The city’s best fashion buying is to be had inside the Sint-Andries quarter, particularly the streets radiating off Nationalestraat. Here,e you’ll locate the state-of-the-art, desirable prints of Dries Van Noten, the most enduring of the “Antwerp Six” designers who placed the town on the map within the 1980s, and boutiques using later abilities like Christian Wijnants. For the Belgian look minus the feed tag, the 2nd-hand label haunts Rosier 41, no longer a long way away, and has racks full of bargain Raf, Margiela, and extra.
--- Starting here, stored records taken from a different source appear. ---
/-!
# The power map `[x₀ : … : x_{n+1}] ↦ [x₀ᵏ : … : x_{n+1}ᵏ]` of projective space

Family `hodge`, layer `Literature/AlgebraicGeometry/HodgeTheory`. For a commutative ring `R`, an index
type `ι` and `k ≥ 1`, the **power map** `Proj R[xᵢ : i ∈ ι] → Proj R[xᵢ : i ∈ ι]`, `[x] ↦ [xᵏ]`, is the
morphism of `Proj` attached to the substitution `φ : xᵢ ↦ xᵢᵏ` (Hartshorne II Ex. 2.14; EGA II 2.8).
Since `φ` multiplies degrees by `k`, it is not a graded homomorphism for the standard gradings and
Mathlib's functoriality `AlgebraicGeometry.Proj.map` does not apply; the morphism is constructed here
by GLUING over the standard charts (Mathlib `Scheme.Cover.glueMorphisms`, `Proj.pullbackAwayιIso`),
exactly as the Segre map of `Motives/SegreEmbedding`:

* `ProjPowerMap.scaleMap` — the **degree-scaling map of homogeneous localizations** `A⁰_P → B⁰_Q`,
  `a/s ↦ φ(a)/φ(s)`, for any ring map `φ : A → B` with `φ(𝒜ᵢ) ⊆ ℬ_{k i}` and `φ(P) ⊆ Q` (the
  `k = 1` case is Mathlib's `HomogeneousLocalization.map`); `ProjPowerMap.powerAway` — its instance
  `(R[x]_{(f)})₀ → (R[x]_{(φ f)})₀` for `φ = (xᵢ ↦ xᵢᵏ)` (Mathlib `MvPolynomial.expand k`), with
  `powerAway (a/fᵐ) = φ(a)/(φ f)ᵐ` (`powerAway_awayMk`), compatible with the structure maps
  (`powerAway_comp_cst`) and with the restriction maps `(R[x]_{(f)})₀ → (R[x]_{(fh)})₀`
  (`powerAway_comp_awayMap`);
* `ProjPowerMap.powChart i : Spec (R[x]_{(xᵢᵏ)})₀ → D₊(xᵢ) ⊆ Proj R[x]` — the chart maps,
  `x_j/x_i ↦ x_jᵏ/x_iᵏ`, which agree on `D₊(xᵢᵏ) ×_{Proj} D₊(xⱼᵏ) = D₊(xᵢᵏ xⱼᵏ)`
  (`powChart_compatible`: both are `Spec` of `(R[x]_{(xᵢxⱼ)})₀ → (R[x]_{(xᵢᵏxⱼᵏ)})₀` followed by
  `D₊(xᵢxⱼ) ⊆ Proj`), and glue to **`ProjPowerMap.powerMap ι R hk : Proj R[x] ⟶ Proj R[x]`**, a
  morphism over `Spec R` (`powerMap_toSpec`) with **`powerMap ⁻¹ D₊(G) = D₊(φ G)`** for every
  homogeneous `G` of positive degree (`powerMap_preimage_basicOpen`);
* over `ℂ`: `projPowerMap n hk : ℙⁿ⁺¹_ℂ ⟶ ℙⁿ⁺¹_ℂ` in `SchemeOver ℂ` and the **points formula
  `map_projPowerMap_projPoint`: `[v] ↦ [(vᵢᵏ)ᵢ]` on complex points** (both lie in the same basic opens,
  `[v] ∈ D₊(φ G) ↔ G(vᵏ) ≠ 0`, as for `CoordinateEmbedding.map_coordProjEmb_projPoint`).

The restriction to the Fermat hypersurfaces, `Xⁿ_{km} → Xⁿₘ` (Shioda–Katsura 1979 §1), is the sequel
`HodgeTheory/FermatLevelMap`. Everything is PROVED; no named facts.

## References

* [Hartshorne1977] R. Hartshorne, *Algebraic Geometry*, GTM 52 (1977), II Ex. 2.14, II Prop. 2.5.
* [EGAII] A. Grothendieck, *Éléments de géométrie algébrique II*, Publ. Math. IHÉS 8 (1961), (2.8).
-/

noncomputable section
The metropolis is famed for its hand biscuits (Getty Images/iStockphoto). Elegant concept store Granmaarkt 13 juggles a gallery, edgy style and layout (a good deal of its neighborhood), and a vegetable-led restaurant. On Saturday, subsequent-door rectangular Theaterplein hosts a vibrant food market – be part of the locals for prosecco and oysters. Cobbled quarter De Wilde Zee is the city’s larder: a must-try is the neighborhood biscuits, Antwerpse Hands, from Philip’s Biscuits, and chic fusion goodies at Pierre Marcolini. Old-school bakery Goossens (+32 three 226 07 91) always draws crowds for nut bread and bokkenpootje (an almond cookie and cream sandwich dipped in darkish chocolate).

Architectural highlight

A converted fire station with a faceted-glass “diamond” floating above it, a yr-antique icon, the Port House is as stunning as you’d expect from Zaha Hadid’s office.

Carol P. Middleton
Student. Alcohol ninja. Entrepreneur. Professional travel enthusiast. Zombie fan. Practiced in the art of donating rocking horses for the underprivileged. Crossed the country researching hula hoops in Deltona, FL. Won several awards for supervising the production of etch-a-sketches in Nigeria. Uniquely-equipped for investing in bathtub gin in the financial sector. Spent a year building g.i. joes worldwide. Earned praise for deploying childrens books in Africa.